About the only one I know of is Clamwin  BUT it isn't as effective as many other AV's on any windows system


----------



## NFT (Feb 17, 2011)

It's what I thought. At least I now know not to waste time searching for one . 
I suppose I'll just keep it for non-internet tasks.
Many thanks for the reply.


----------



## flavallee (May 12, 2002)

NFT:

You didn't advise the description and specs of that old computer, but it's possible that you can upgrade it to Windows XP. 

I've done that to a number of older computers that originally came with Windows 98SE or ME or 2000 pre-installed.

Just something for you to think about.

----------------------------------------------------------------


----------



## NFT (Feb 17, 2011)

It's worth considering, thanks for the advice.
My processor is a Pentium 1 GHz, not sure of the RAM, I inserted an extra memory block ages ago so I imagine it's 512Mb. 40GB hard drive. Are there minimum requirements for running XP?


----------



## flavallee (May 12, 2002)

An Intel Pentium IV 1.0 GHz processor and 512 MB of RAM and 40 GB hard drive will do just fine for Windows XP for basic computing functions. :up:

----------------------------------------------------------------

Go into the Device Manager and click the + in

Display Adapters
Network Adapters
Sound Video And Game Controllers

Advise what's listed in those headings so we can determine if Windows XP drivers are available for them.

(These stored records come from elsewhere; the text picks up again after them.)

import Summits.NavierStokesRegularity.NavierStokesRegularity.Theorems.DirectionEnergyUntwistedAncientLiouvilleRepr
import Literature.Analysis.FluidPDE.BarkerPrange2020VorticityAlignmentTypeIHolds
import HarnessLib

/-!
# Route DirectionEnergy, item `UntwistedAncientLiouville` — III: per-slice globalisation of the vorticity direction

Helper file for item stmt-NavierStokesRegularity-2893 (`DirectionEnergy.UntwistedAncientLiouville`).
The item's hypothesis is LOCAL: the vorticity direction `ξ = ω/‖ω‖` has zero derivative
wherever `ω = curl v(t) ≠ 0`. The Giga–Miura architecture needs the GLOBAL form "`ω(t)` is
everywhere parallel to one vector". The passage is by real-analyticity of the slices:

* `analyticOnNhd_slice_of_ancient` — every slice of a jointly continuous bounded ancient mild
  solution in the tree's duality form is real-analytic on `ℝ³` (Lemarié-Rieusset 2016, Thm. 9.12,
  PROVED in the tree as `lemarieRieusset2016_local_analyticity_holds`, transported to the class
  through the Oseen-mild representative of file I and `oseenMild_bounded_unique`);
* `curl_parallel_of_fderiv_direction_eq_zero_of_analytic` — for an analytic field, `∇ξ = 0` on
  `{ω ≠ 0}` forces `ω ∥ e` globally (constancy of `ξ` on a small ball, then the identity-theorem
  globalisation `curl_parallel_of_parallel_on_open` of the tree);
* `curl_parallel_of_fderiv_direction_eq_zero` — the two combined (brick (A) of the assembly).

## References

* P. G. Lemarié-Rieusset, *The Navier–Stokes problem in the 21st century*, CRC 2016, Thm. 9.12.
  [LemarieRieusset2016]
* Y. Giga, H. Miura, Comm. Math. Phys. 303 (2011) 289–300, Prop. 2.2. [GigaMiura2011]
-/

set_option linter.dupNamespace false

noncomputable section

open MeasureTheory Set Function Filter Module
open scoped RealInnerProductSpace ContDiff

namespace Summit.NavierStokesRegularity.NavierStokesRegularity.Theorems

namespace UntwistedAncient

open Literature.Analysis Literature.Analysis.FluidPDE

/-- **Slices of a jointly continuous bounded ancient mild solution (duality form) are
real-analytic** (Lemarié-Rieusset 2016, Thm. 9.12: bounded mild solutions are analytic in space
and time; in the tree the PROVED local form `lemarieRieusset2016_local_analyticity_holds`). The
slice `v(t)` is, up to a Galilean change of frame and an additive constant, the slice `W(1)` of
the Oseen-mild representative of `exists_oseen_repr` on the window based at `t − 1`; `W(1)` is
identified with the slice of Lemarié-Rieusset's analytic Oseen fixed point started shortly before
(`oseenMild_bounded_unique`, then continuity). [cite: LemarieRieusset2016, Thm. 9.12 (PDF p. 260)] -/
theorem analyticOnNhd_slice_of_ancient
    {v : ℝ → EuclideanSpace ℝ (Fin 3) → EuclideanSpace ℝ (Fin 3)}
    (hv : IsBoundedAncientMildSolution 1 v) (hcont : ContinuousOn (uncurry v) (Iio 0 ×ˢ univ))
    {t : ℝ} (ht : t < 0) : AnalyticOnNhd ℝ (v t) univ := by
  -- the window based at `a = t - 1`; `v(t)` sits at window time `1 < -a`
  set a : ℝ := t - 1 with ha_def
  have ha : a < 0 := by rw [ha_def]; linarith
  obtain ⟨W, B, N, hWm, hWN, hWs, hmild, hident⟩ := exists_oseen_repr hv hcont ha
  have h1a : (1 : ℝ) < -a := by rw [ha_def]; linarith
  have h1win : (1 : ℝ) ∈ Ioo 0 (-a) := ⟨one_pos, h1a⟩
  -- Lemarié-Rieusset's local analytic solution from the datum `W σ₀`, `σ₀` shortly before `1`
  obtain ⟨ε, hε, C₀, hC₀, hloc⟩ := lemarieRieusset2016_local_analyticity_holds
  have hN0 : 0 ≤ N := (norm_nonneg _).trans (hWN 1 h1win 0)
  set Mb : ℝ := N + 1 with hMb
  have hMb0 : 0 < Mb := by rw [hMb]; linarith
  set ℓ : ℝ := ε * 1 / Mb ^ 2 with hℓ
  have hℓ0 : 0 < ℓ := by rw [hℓ]; positivity
  set σ₀ : ℝ := 1 - min (1 / 2) (ℓ / 2) with hσ₀
  have hmin1 : min (1 / 2 : ℝ) (ℓ / 2) ≤ 1 / 2 := min_le_left _ _
  have hmin2 : min (1 / 2 : ℝ) (ℓ / 2) ≤ ℓ / 2 := min_le_right _ _
  have hmin0 : 0 < min (1 / 2 : ℝ) (ℓ / 2) := lt_min (by norm_num) (by linarith)
  have hσ₀0 : 0 < σ₀ := by rw [hσ₀]; linarith
  have hσ₀1 : σ₀ < 1 := by rw [hσ₀]; linarith
  have h1ℓ : (1 : ℝ) < σ₀ + ℓ := by rw [hσ₀]; linarith
  have hσ₀win : σ₀ ∈ Ioo 0 (-a) := ⟨hσ₀0, hσ₀1.trans h1a⟩
  have ha_meas : AEStronglyMeasurable (W σ₀) volume :=
    (hWm.of_uncurry_left (x := σ₀)).aestronglyMeasurable
  have ha_bd : eLpNorm (W σ₀) ⊤ volume ≤ ENNReal.ofReal Mb := by
    rw [eLpNorm_exponent_top]
    refine eLpNormEssSup_le_of_ae_bound (Eventually.of_forall fun x => ?_)
    exact (hWN σ₀ hσ₀win x).trans (by rw [hMb]; linarith)
  obtain ⟨vl, hvl_an, hvl_eq, hvl_bd⟩ := hloc one_pos σ₀ hMb0 ha_meas ha_bd
  -- the common window `(σ₀, T₂)`, `T₂ = min (σ₀ + ℓ) (-a) ∋ 1`
  set T₂ : ℝ := min (σ₀ + ℓ) (-a) with hT₂
  have h1T₂ : (1 : ℝ) < T₂ := lt_min h1ℓ h1a
  have hT₂h : T₂ ≤ σ₀ + ε * 1 / Mb ^ 2 := min_le_left _ _
  have hT₂a : T₂ ≤ -a := min_le_right _ _
  -- uniqueness of bounded Oseen-mild solutions on the window
  set M' : ℝ := max N (C₀ * Mb) with hM'
  have hM'0 : 0 ≤ M' := hN0.trans (le_max_left _ _)
  have hum : AEStronglyMeasurable (uncurry W)
      ((volume : Measure (ℝ × EuclideanSpace ℝ (Fin 3))).restrict (Ioo σ₀ T₂ ×ˢ univ)) :=
    hWm.aestronglyMeasurable
  have hvm : AEStronglyMeasurable (uncurry vl)
      ((volume : Measure (ℝ × EuclideanSpace ℝ (Fin 3))).restrict (Ioo σ₀ T₂ ×ˢ univ)) :=
    (hvl_an.continuousOn.mono (prod_mono (Ioo_subset_Ioo_right hT₂h) Subset.rfl)).aestronglyMeasurable
      (measurableSet_Ioo.prod MeasurableSet.univ)
  have huM : ∀ τ ∈ Ioo σ₀ T₂, ∀ y, ‖W τ y‖ ≤ M' := fun τ hτ y =>
    (hWN τ ⟨hσ₀0.trans hτ.1, hτ.2.trans_le hT₂a⟩ y).trans (le_max_left _ _)
  have hvM : ∀ τ ∈ Ioo σ₀ T₂, ∀ y, ‖vl τ y‖ ≤ M' := fun τ hτ y =>
    (hvl_bd τ ⟨hτ.1, hτ.2.trans_le hT₂h⟩ y).trans (le_max_right _ _)
  have hu : ∀ τ ∈ Ioo σ₀ T₂, W τ =ᵐ[volume] fun x =>
      UnboundedOperators.heatExtension (W σ₀) (1 * (τ - σ₀)) x - oseenDuhamel 1 σ₀ W W τ x :=
    fun τ hτ => Eventually.of_forall fun x => by
      rw [one_mul]
      exact hmild σ₀ τ hσ₀0 hτ.1 (hτ.2.trans_le hT₂a) x
  have hv' : ∀ τ ∈ Ioo σ₀ T₂, vl τ =ᵐ[volume] fun x =>
      UnboundedOperators.heatExtension (W σ₀) (1 * (τ - σ₀)) x - oseenDuhamel 1 σ₀ vl vl τ x :=
    fun τ hτ => Eventually.of_forall fun x => hvl_eq τ ⟨hτ.1, hτ.2.trans_le hT₂h⟩ x
  have heq := oseenMild_bounded_unique
    (U := fun τ x => UnboundedOperators.heatExtension (W σ₀) (1 * (τ - σ₀)) x)
    one_pos hM'0 hum hvm huM hvM hu hv' 1 ⟨hσ₀1, h1T₂⟩
  have h1w : (1 : ℝ) ∈ Ioo σ₀ (σ₀ + ε * 1 / Mb ^ 2) := ⟨hσ₀1, h1T₂.trans_le hT₂h⟩
  have hvl1 : AnalyticOnNhd ℝ (vl 1) univ := analyticOnNhd_slice hvl_an h1w
  have hW1 : W 1 = vl 1 :=
    (Continuous.ae_eq_iff_eq volume (hWs 1 h1win).continuous
      (continuousOn_univ.1 hvl1.continuousOn)).1 heq
  have hW1an : AnalyticOnNhd ℝ (W 1) univ := by rw [hW1]; exact hvl1
  -- back to `v(t)`: a Galilean change of frame and an additive constant
  have hta : (1 : ℝ) + a = t := by rw [ha_def]; ring
  have hvt : v t = fun x => W 1 (x - B 1) + (v t 0 - W 1 (0 - B 1)) := by
    funext x
    have h := hident 1 h1win x 0
    rw [hta] at h
    rw [← sub_eq_zero]
    have : v t x - (W 1 (x - B 1) + (v t 0 - W 1 (0 - B 1))) =
        (v t x - v t 0) - (W 1 (x - B 1) - W 1 (0 - B 1)) := by abel
    rw [this, h, sub_self]
  rw [hvt]
  have hshift : AnalyticOnNhd ℝ (fun x : EuclideanSpace ℝ (Fin 3) => x - B 1) univ :=
    analyticOnNhd_id.sub analyticOnNhd_const
  exact (hW1an.comp hshift fun _ _ => mem_univ _).add analyticOnNhd_const

/-- **A locally constant vorticity direction is globally constant on an analytic slice.** If
`V` is real-analytic on `ℝ³` and its vorticity direction `ξ = curl V/‖curl V‖` has zero
derivative wherever `curl V ≠ 0`, then either `curl V ≡ 0` or `curl V` is everywhere parallel
to one fixed non-zero vector: near a point `x₀` with `curl V x₀ ≠ 0`, `ξ` is differentiable
with zero derivative on a ball inside `{curl V ≠ 0}`, hence constant there, so `curl V ∥ ξ(x₀)`
on that ball, and the analytic globalisation `curl_parallel_of_parallel_on_open` (identity
theorem) spreads it to `ℝ³`. [cite: GigaMiura2011, Prop. 2.2 (proof: "by rotation we may assume ω = (0,0,ω₃)"); LemarieRieusset2016, Thm. 9.12 (analyticity)] -/
theorem curl_parallel_of_fderiv_direction_eq_zero_of_analytic
    {V : EuclideanSpace ℝ (Fin 3) → EuclideanSpace ℝ (Fin 3)} (hV : AnalyticOnNhd ℝ V univ)
    (hdir : ∀ y, curl V y ≠ 0 → fderiv ℝ (vorticityDirection (curl V)) y = 0) :
    (∀ x, curl V x = 0) ∨
      ∃ e : EuclideanSpace ℝ (Fin 3), e ≠ 0 ∧ ∀ x, ∃ a : ℝ, curl V x = a • e := by
  by_cases h0 : ∀ x, curl V x = 0
  · exact Or.inl h0
  · right
    push Not at h0
    obtain ⟨x₀, hx₀⟩ := h0
    have hc : AnalyticOnNhd ℝ (curl V) univ := analyticOnNhd_curl hV
    have hcc : Continuous (curl V) := continuousOn_univ.1 hc.continuousOn
    -- a ball around `x₀` inside the open set `{curl V ≠ 0}`
    have hopen : IsOpen {y : EuclideanSpace ℝ (Fin 3) | curl V y ≠ 0} :=
      isOpen_ne_fun hcc continuous_const
    obtain ⟨r, hr, hball⟩ := Metric.isOpen_iff.1 hopen x₀ hx₀
    -- `ξ` is differentiable with zero derivative on the ball, hence constant there
    set ξ := vorticityDirection (curl V) with hξ
    have hξdiff : ∀ y ∈ Metric.ball x₀ r, DifferentiableAt ℝ ξ y := by
      intro y hy
      have hy' : curl V y ≠ 0 := hball hy
      have hd : DifferentiableAt ℝ (curl V) y := (hc y (mem_univ y)).differentiableAt
      have hn : DifferentiableAt ℝ (fun z => ‖curl V z‖) y := hd.norm ℝ hy'
      have hinv : DifferentiableAt ℝ (fun z => ‖curl V z‖⁻¹) y := hn.inv (norm_ne_zero_iff.2 hy')
      have : ξ = fun z => ‖curl V z‖⁻¹ • curl V z := by
        funext z; rw [hξ, vorticityDirection_apply]
      rw [this]
      exact hinv.smul hd
    have hξconst : ∀ y ∈ Metric.ball x₀ r, ξ y = ξ x₀ := fun y hy =>
      Metric.isOpen_ball.is_const_of_fderiv_eq_zero (convex_ball x₀ r).isPreconnected
        (fun z hz => (hξdiff z hz).differentiableWithinAt) (fun z hz => hdir z (hball hz)) hy
        (Metric.mem_ball_self hr)
    -- on the ball, `curl V = ‖curl V‖ ξ(x₀)`
    have hpar : ∀ y ∈ Metric.ball x₀ r, ∃ a : ℝ, curl V y = a • ξ x₀ := by
      intro y hy
      refine ⟨‖curl V y‖, ?_⟩
      have hy' : curl V y ≠ 0 := hball hy
      have hny : ‖curl V y‖ ≠ 0 := norm_ne_zero_iff.2 hy'
      rw [← hξconst y hy, hξ, vorticityDirection_apply, smul_smul, mul_inv_cancel₀ hny, one_smul]
    have hξ₀ : ξ x₀ ≠ 0 := by
      rw [hξ, vorticityDirection_apply]
      exact smul_ne_zero (inv_ne_zero (norm_ne_zero_iff.2 hx₀)) hx₀
    exact ⟨ξ x₀, hξ₀, curl_parallel_of_parallel_on_open hV Metric.isOpen_ball
      ⟨x₀, Metric.mem_ball_self hr⟩ hpar⟩

/-- **Brick (A) of the assembly: per-slice globalisation of the vorticity direction** for a
jointly continuous bounded ancient mild solution (duality form) whose vorticity direction has
zero derivative off the zero set at time `t < 0`: either `curl v(t) ≡ 0` or `curl v(t)` is
everywhere parallel to one non-zero vector (analyticity of the slice,
`analyticOnNhd_slice_of_ancient`, and `curl_parallel_of_fderiv_direction_eq_zero_of_analytic`).
[cite: GigaMiura2011, Prop. 2.2 (proof); LemarieRieusset2016, Thm. 9.12] -/
theorem curl_parallel_of_fderiv_direction_eq_zero
    {v : ℝ → EuclideanSpace ℝ (Fin 3) → EuclideanSpace ℝ (Fin 3)}
    (hv : IsBoundedAncientMildSolution 1 v)
    (hcont : ContinuousOn (uncurry v) (Iio 0 ×ˢ univ))
    {t : ℝ} (ht : t < 0)
    (hdir : ∀ y, curl (v t) y ≠ 0 → fderiv ℝ (vorticityDirection (curl (v t))) y = 0) :
    (∀ x, curl (v t) x = 0) ∨
      ∃ e : EuclideanSpace ℝ (Fin 3), e ≠ 0 ∧ ∀ x, ∃ a : ℝ, curl (v t) x = a • e :=
  curl_parallel_of_fderiv_direction_eq_zero_of_analytic (analyticOnNhd_slice_of_ancient hv hcont ht)
    hdir

end UntwistedAncient

end Summit.NavierStokesRegularity.NavierStokesRegularity.Theorems

end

---------------------------------------------------------------

If you're not positive about the amount of RAM that's currently in it, right-click MY COMPUTER and then click Properties.

The amount of RAM will be listed at the bottom of the "General" tab.

----------------------------------------------------------------


----------



## NFT (Feb 17, 2011)

An update....
It's a Pentium(r)III 1GHz processor, 384MB of RAM, 80GB hard drive(74GB actual capacity).(My memory is obviously less good than the computer's!).
Under Display Adapters.....32MB DDR NVIDIA GeForce2 GTS(Dell)
Under Network Adapters....3Com Etherlink XL 10/100 PCI For Complete PC Management NIC (3C905C-TX), Dial-up Adapter, NDIS 1394 Net Adapter.
Under Sound Video and Game Controllers......Creative SB Live Value (WDM), Game Port for Creative SB Live!
Thanks flavallee


----------



## DoubleHelix (Dec 10, 2004)

I wouldn't spend any money on that system. Save it for a new one.


----------



## flavallee (May 12, 2002)

Is that computer a Dell?

If it is, can you advise what the model name and model number ofo it is, and what the 7-character service tag number on the sticker is?

--------------------------------------------------------------


----------



## NFT (Feb 17, 2011)

Yes, it's a Dell Dimension 4100, Service Tag No. 20Q220J
Thanks flavallee.

Thanks also to DoubleHelix....noted.


----------



## flavallee (May 12, 2002)

According to that service tag number, here is the Dell support site that's specific only to that *Dell Dimension 4100* desktop. You should add and save this site in your browser favorites/bookmarks list so you can readily refer to it when needed.

Because that desktop is 10 years old, the driver downloads section only has drivers for Windows 98/ME/2000 and not for Windows XP. It's probable that the install of Windows XP will install native drivers for the NVIDIA display device, 3Com network device, and Creative sound device, but that's not 100% guaranteed. NVIDIA has a Windows XP driver for the display device, but I haven't confirmed if they're available for the network and sound devices. It's possible that you would need to install a network card and/or a sound card that supports Windows XP.

The motherboard has 2 slots for adding RAM modules. It supports a maximum of 512 MB and uses PC100 or PC133 SDRAM modules. Yours likely has a 128 MB module and a 256 MB module, so the only option you have is to replace the 128 MB module with another 256 MB module.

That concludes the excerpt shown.